omit [NumberField F] [NumberField E] [Algebra.IsQuadraticExtension F E] in
/-- `w₀ · w₀ = 1` in `U(J₂)(F)` (`w₀ = antidiag(1, 1)`). [cite: Rogawski1990, §1.10] -/
theorem weylLongU_mul_weylLongU_two :
    weylLongU (c : E →+* E) (rfl : (StdForm.antidiagonal 2).over E = (StdForm.antidiagonal 2).over E) *
        weylLongU (c : E →+* E) (rfl : (StdForm.antidiagonal 2).over E = (StdForm.antidiagonal 2).over E) = 1 := by
  apply Subtype.ext
  apply Units.ext
  change (((weylLongU (c : E →+* E) (rfl : (StdForm.antidiagonal 2).over E = (StdForm.antidiagonal 2).over E) :
        ↥(unitaryGroupOfForm (c : E →+* E) ((StdForm.antidiagonal 2).over E))) : GL (Fin 2) E) : Matrix (Fin 2) (Fin 2) E) *
      (((weylLongU (c : E →+* E) (rfl : (StdForm.antidiagonal 2).over E = (StdForm.antidiagonal 2).over E) :
        ↥(unitaryGroupOfForm (c : E →+* E) ((StdForm.antidiagonal 2).over E))) : GL (Fin 2) E) : Matrix (Fin 2) (Fin 2) E) = 1
  rw [coe_coe_weylLongU, ← antidiagOne_eq_over (L := E) (N := 2)]
  ext i j; fin_cases i <;> fin_cases j <;> simp [Matrix.mul_apply, Fin.sum_univ_two]

omit [Algebra.IsQuadraticExtension F E] in
/-- `ι(w₀) · ι(w₀) = 1` adelically. [cite: Rogawski1990, §1.10] -/
theorem toAdelic_weylLongU_mul_self_two :
    (quasiSplit F E c 2).toAdelic (weylLongU (c : E →+* E) (rfl : (StdForm.antidiagonal 2).over E = (StdForm.antidiagonal 2).over E)) *
        (quasiSplit F E c 2).toAdelic (weylLongU (c : E →+* E) (rfl : (StdForm.antidiagonal 2).over E = (StdForm.antidiagonal 2).over E)) = 1 := by
  have h := congrArg (quasiSplit F E c 2).toAdelic (weylLongU_mul_weylLongU_two (F := F) (E := E) (c := c))
  exact (map_mul _ _ _).symm.trans (h.trans (map_one _))

omit [Algebra.IsQuadraticExtension F E] in
/-- The adelic matrix of `ι(w₀)` is `antidiag(1, 1)`: entry `(i, j)` is `1` if `i + j = 1` and `0` otherwise. [cite: Rogawski1990, §1.10] -/
theorem adelicVal_toAdelic_weylLongU_apply_two (i j : Fin 2) :
    ((adelicVal F E c 2 _ ((quasiSplit F E c 2).toAdelic (weylLongU (c : E →+* E) (rfl : (StdForm.antidiagonal 2).over E = (StdForm.antidiagonal 2).over E))) :
        GL (Fin 2) (AdeleRing (𝓞 E) E)) : Matrix (Fin 2) (Fin 2) (AdeleRing (𝓞 E) E)) i j = if i.val + j.val + 1 = 2 then 1 else 0 := by
  change algebraMap E (AdeleRing (𝓞 E) E) ((((weylLongU (c : E →+* E) (rfl : (StdForm.antidiagonal 2).over E = (StdForm.antidiagonal 2).over E) :
      ↥(unitaryGroupOfForm (c : E →+* E) ((StdForm.antidiagonal 2).over E))) : GL (Fin 2) E) : Matrix (Fin 2) (Fin 2) E) i j) = _
  rw [coe_coe_weylLongU, ← antidiagOne_eq_over (L := E) (N := 2), Matrix.of_apply]
  split_ifs
  · exact map_one _
  · exact map_zero _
########
Task statement: Whatever appears in the listing should be copied exactly and completely.

Reply to the task:
omit [NumberField F] [NumberField E] [Algebra.IsQuadraticExtension F E] in
/-- `w₀ · w₀ = 1` in `U(J₂)(F)` (`w₀ = antidiag(1, 1)`). [cite: Rogawski1990, §1.10] -/
theorem weylLongU_mul_weylLongU_two :
    weylLongU (c : E →+* E) (rfl : (StdForm.antidiagonal 2).over E = (StdForm.antidiagonal 2).over E) *
        weylLongU (c : E →+* E) (rfl : (StdForm.antidiagonal 2).over E = (StdForm.antidiagonal 2).over E) = 1 := by
  apply Subtype.ext
  apply Units.ext
  change (((weylLongU (c : E →+* E) (rfl : (StdForm.antidiagonal 2).over E = (StdForm.antidiagonal 2).over E) :
        ↥(unitaryGroupOfForm (c : E →+* E) ((StdForm.antidiagonal 2).over E))) : GL (Fin 2) E) : Matrix (Fin 2) (Fin 2) E) *
      (((weylLongU (c : E →+* E) (rfl : (StdForm.antidiagonal 2).over E = (StdForm.antidiagonal 2).over E) :
        ↥(unitaryGroupOfForm (c : E →+* E) ((StdForm.antidiagonal 2).over E))) : GL (Fin 2) E) : Matrix (Fin 2) (Fin 2) E) = 1
  rw [coe_coe_weylLongU, ← antidiagOne_eq_over (L := E) (N := 2)]
  ext i j; fin_cases i <;> fin_cases j <;> simp [Matrix.mul_apply, Fin.sum_univ_two]

omit [Algebra.IsQuadraticExtension F E] in
/-- `ι(w₀) · ι(w₀) = 1` adelically. [cite: Rogawski1990, §1.10] -/
theorem toAdelic_weylLongU_mul_self_two :
    (quasiSplit F E c 2).toAdelic (weylLongU (c : E →+* E) (rfl : (StdForm.antidiagonal 2).over E = (StdForm.antidiagonal 2).over E)) *
        (quasiSplit F E c 2).toAdelic (weylLongU (c : E →+* E) (rfl : (StdForm.antidiagonal 2).over E = (StdForm.antidiagonal 2).over E)) = 1 := by
  have h := congrArg (quasiSplit F E c 2).toAdelic (weylLongU_mul_weylLongU_two (F := F) (E := E) (c := c))
  exact (map_mul _ _ _).symm.trans (h.trans (map_one _))

omit [Algebra.IsQuadraticExtension F E] in
/-- The adelic matrix of `ι(w₀)` is `antidiag(1, 1)`: entry `(i, j)` is `1` if `i + j = 1` and `0` otherwise. [cite: Rogawski1990, §1.10] -/
theorem adelicVal_toAdelic_weylLongU_apply_two (i j : Fin 2) :
    ((adelicVal F E c 2 _ ((quasiSplit F E c 2).toAdelic (weylLongU (c : E →+* E) (rfl : (StdForm.antidiagonal 2).over E = (StdForm.antidiagonal 2).over E))) :
        GL (Fin 2) (AdeleRing (𝓞 E) E)) : Matrix (Fin 2) (Fin 2) (AdeleRing (𝓞 E) E)) i j = if i.val + j.val + 1 = 2 then 1 else 0 := by
  change algebraMap E (AdeleRing (𝓞 E) E) ((((weylLongU (c : E →+* E) (rfl : (StdForm.antidiagonal 2).over E = (StdForm.antidiagonal 2).over E) :
      ↥(unitaryGroupOfForm (c : E →+* E) ((StdForm.antidiagonal 2).over E))) : GL (Fin 2) E) : Matrix (Fin 2) (Fin 2) E) i j) = _
  rw [coe_coe_weylLongU, ← antidiagOne_eq_over (L := E) (N := 2), Matrix.of_apply]
  split_ifs
  · exact map_one _
  · exact map_zero _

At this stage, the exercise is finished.